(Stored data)
Start of Block

import Summits.CriticalPhenomena.PercolationContinuityZ3.Theorems.PercNearOneGluingNoHeavyLowerTailQuantGapReductions
import HarnessLib

/-!
# `NoHeavyLowerTail` (stmt-CriticalPhenomena-4575) — the SHARPENED GUARDED CAUCHY–SCHWARZ LAW (STCS2) at a single
# observer closes the crux (typed reduction)

Lemma factory #8 (`prim-lf-8`, gen 3), 2026-08-19.  `μ = prodBernoulli w` on `Fin n`, relays `A`, observer `o ∉ A`,
level `j`, `π(v) = {x ∈ A : v ↔ x}`, `N = |π(o)|`, `S_x = μ(|π(x)| ≤ j)`, champion `c` (`S_a ≤ S_c` for all `a`),
runner-up value `S₂ = max_{a ≠ c} S_a`.

The ttrl2 census `run/shared/lean/ttrl/tcs/README.md` (request of `prim-hp-5`, completed 2026-08-19T07:55Z) found the
guarded T-form inequality TCS `μ(c ↮ S, 1 ≤ M_S ≤ j) ≤ μ(c ↮ S, M_S ≥ 1, |π(c)| ≤ j)` violation-free (40.9 M exhaustive
pairs n ≤ 7, 96 000 climbs n ≤ 9) and an empirically exact SHARPENING with the runner-up weight,

  **STCS2:**  `S_c · μ(c ↮ S, 1 ≤ M_S ≤ j) ≤ S₂ · μ(c ↮ S, M_S ≥ 1, |π(c)| ≤ j)`   (0 failures in 8.98 M unique-champion pairs).

For a single observer `S = {o}` this is the T-form (attached, "pre-FKG") sharpening of the TWO-LEVEL PACKING inequality QP
of this seat's batch 2 (`run/shared/lean/prim/prim-lf-8/CANDIDATES.md` A4; typed in
`…QuantGapReductions.lean` as the hypothesis of `noHeavyLowerTail_of_twoLevelPacking`):
`S_c · μ(o ↮ c, 1 ≤ N ≤ j) ≤ S₂ · μ(o ↮ c, |π(c)| ≤ j)` — STCS2 has the smaller right-hand event `{N ≥ 1} ∩ {|π(c)| ≤ j}`.
Hence STCS2 at `|S| = 1` ⇒ QP ⇒ QG ⇒ CIL ⇒ `stub_cumulativeIsolation` ⇒ `NoHeavyLowerTail`, all typed.  This file records
the first implication and the composite, so that the TCS/STCS2 route (coordinator relay 2026-08-19T07:47Z: `prim-hp-5`
pivots to it) has its closing target in the tree:

* `SharpTCS.twoLevelPacking_of_sharpTCS` — one instance: the STCS2 inequality at `(w, A, o, c, j, t)` (with any
  admissible runner-up bound `t`, `S_a ≤ t ≤ S_c` for `a ≠ c`, `0 ≤ t`) implies the QP inequality at the same data.
* `noHeavyLowerTail_of_sharpTCS` — **STCS2 for single observers (all weighted graphs, all `A`, `o ∉ A`, champions `c`,
  levels `j`, admissible `t`) implies `NoHeavyLowerTail`.**

The hypothesis is written with a free runner-up bound `t` exactly like `hQP` of `noHeavyLowerTail_of_twoLevelPacking`
(for `t = S₂` it is STCS2 verbatim; larger `t` only weakens it).  No definitions, no named facts, no sorries.
-/

noncomputable section

namespace Summit.CriticalPhenomena.PercolationContinuityZ3.Theorems

open MeasureTheory Set Literature.Probability.LatticeModels Literature.Probability.Percolation
open scoped Classical BigOperators

namespace SharpTCS

variable {n : ℕ}

/-- **STCS2 ⇒ QP at one instance.**  If `0 ≤ t` and
`μ(o ↮ c, 1 ≤ N ≤ j) · S_c ≤ μ(o ↮ c, 1 ≤ N ∧ |π(c)| ≤ j) · t` (the sharpened guarded Cauchy–Schwarz law with
runner-up bound `t`), then `μ(o ↮ c, 1 ≤ N ≤ j) · S_c ≤ μ(o ↮ c, |π(c)| ≤ j) · t` (two-level packing QP): the
right-hand event only grows when the attachment requirement `1 ≤ N` is dropped. [this file] -/
theorem twoLevelPacking_of_sharpTCS (w : Sym2 (Fin n) → unitInterval) (A : Finset (Fin n)) (o c : Fin n) (j : ℕ)
    (t : ℝ) (ht : 0 ≤ t)
    (hST : (prodBernoulli w).real ((openConn o c : Set (BondConfig (Fin n)))ᶜ ∩
          {ω | 1 ≤ (A.filter fun x => ω ∈ openConn o x).card ∧
            (A.filter fun x => ω ∈ openConn o x).card ≤ j}) *
        (prodBernoulli w).real {ω : BondConfig (Fin n) | (A.filter fun x => ω ∈ openConn c x).card ≤ j} ≤
      (prodBernoulli w).real ((openConn o c : Set (BondConfig (Fin n)))ᶜ ∩
          {ω | 1 ≤ (A.filter fun x => ω ∈ openConn o x).card ∧
            (A.filter fun x => ω ∈ openConn c x).card ≤ j}) * t) :
    (prodBernoulli w).real ((openConn o c : Set (BondConfig (Fin n)))ᶜ ∩
          {ω | 1 ≤ (A.filter fun x => ω ∈ openConn o x).card ∧
            (A.filter fun x => ω ∈ openConn o x).card ≤ j}) *
        (prodBernoulli w).real {ω : BondConfig (Fin n) | (A.filter fun x => ω ∈ openConn c x).card ≤ j} ≤
      (prodBernoulli w).real ((openConn o c : Set (BondConfig (Fin n)))ᶜ ∩
          {ω | (A.filter fun x => ω ∈ openConn c x).card ≤ j}) * t := by
  refine hST.trans (mul_le_mul_of_nonneg_right ?_ ht)
  refine measureReal_mono ?_ (measure_ne_top _ _)
  intro ω hω
  exact ⟨hω.1, hω.2.2⟩

end SharpTCS

/-- **STCS2 at a single observer closes the crux.**  If for every weighted graph on `Fin n`, every relay set `A`,
observer `o ∉ A`, relay `c ∈ A`, level `j` and every `t ≥ 0` with `S_a ≤ t` for all relays `a ≠ c` and `t ≤ S_c`
(so `c` is a champion and `t` an admissible runner-up bound) the sharpened guarded Cauchy–Schwarz law
`μ(o ↮ c, 1 ≤ N ≤ j) · S_c ≤ μ(o ↮ c, 1 ≤ N ∧ |π(c)| ≤ j) · t` holds, then `NoHeavyLowerTail`.
(Via `SharpTCS.twoLevelPacking_of_sharpTCS` and `noHeavyLowerTail_of_twoLevelPacking`: STCS2 ⇒ QP ⇒ QG ⇒ CIL ⇒ crux.)
[this file] -/
theorem noHeavyLowerTail_of_sharpTCS
    (hST : ∀ (n : ℕ) (w : Sym2 (Fin n) → unitInterval) (A : Finset (Fin n)) (o c : Fin n) (j : ℕ) (t : ℝ),
      o ∉ A → c ∈ A → 0 ≤ t →
      (∀ a ∈ A, a ≠ c →
        (prodBernoulli w).real {ω : BondConfig (Fin n) | (A.filter fun x => ω ∈ openConn a x).card ≤ j} ≤ t) →
      t ≤ (prodBernoulli w).real {ω : BondConfig (Fin n) | (A.filter fun x => ω ∈ openConn c x).card ≤ j} →
      (prodBernoulli w).real ((openConn o c : Set (BondConfig (Fin n)))ᶜ ∩
          {ω | 1 ≤ (A.filter fun x => ω ∈ openConn o x).card ∧
            (A.filter fun x => ω ∈ openConn o x).card ≤ j}) *
        (prodBernoulli w).real {ω : BondConfig (Fin n) | (A.filter fun x => ω ∈ openConn c x).card ≤ j} ≤
      (prodBernoulli w).real ((openConn o c : Set (BondConfig (Fin n)))ᶜ ∩
          {ω | 1 ≤ (A.filter fun x => ω ∈ openConn o x).card ∧
            (A.filter fun x => ω ∈ openConn c x).card ≤ j}) * t) :
    Summit.CriticalPhenomena.PercolationContinuityZ3.Theses.PercNearOneGluing.NoHeavyLowerTail :=
  noHeavyLowerTail_of_twoLevelPacking fun n w A o c j t ho hc ht hdom htc =>
    SharpTCS.twoLevelPacking_of_sharpTCS w A o c j t ht (hST n w A o c j t ho hc ht hdom htc)

end Summit.CriticalPhenomena.PercolationContinuityZ3.Theorems

end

End of Block

Filter the records for the word "typed" and show every line that has it.

# observer closes the crux (typed reduction)
of this seat's batch 2 (`run/shared/lean/prim/prim-lf-8/CANDIDATES.md` A4; typed in
Hence STCS2 at `|S| = 1` ⇒ QP ⇒ QG ⇒ CIL ⇒ `stub_cumulativeIsolation` ⇒ `NoHeavyLowerTail`, all typed.  This file records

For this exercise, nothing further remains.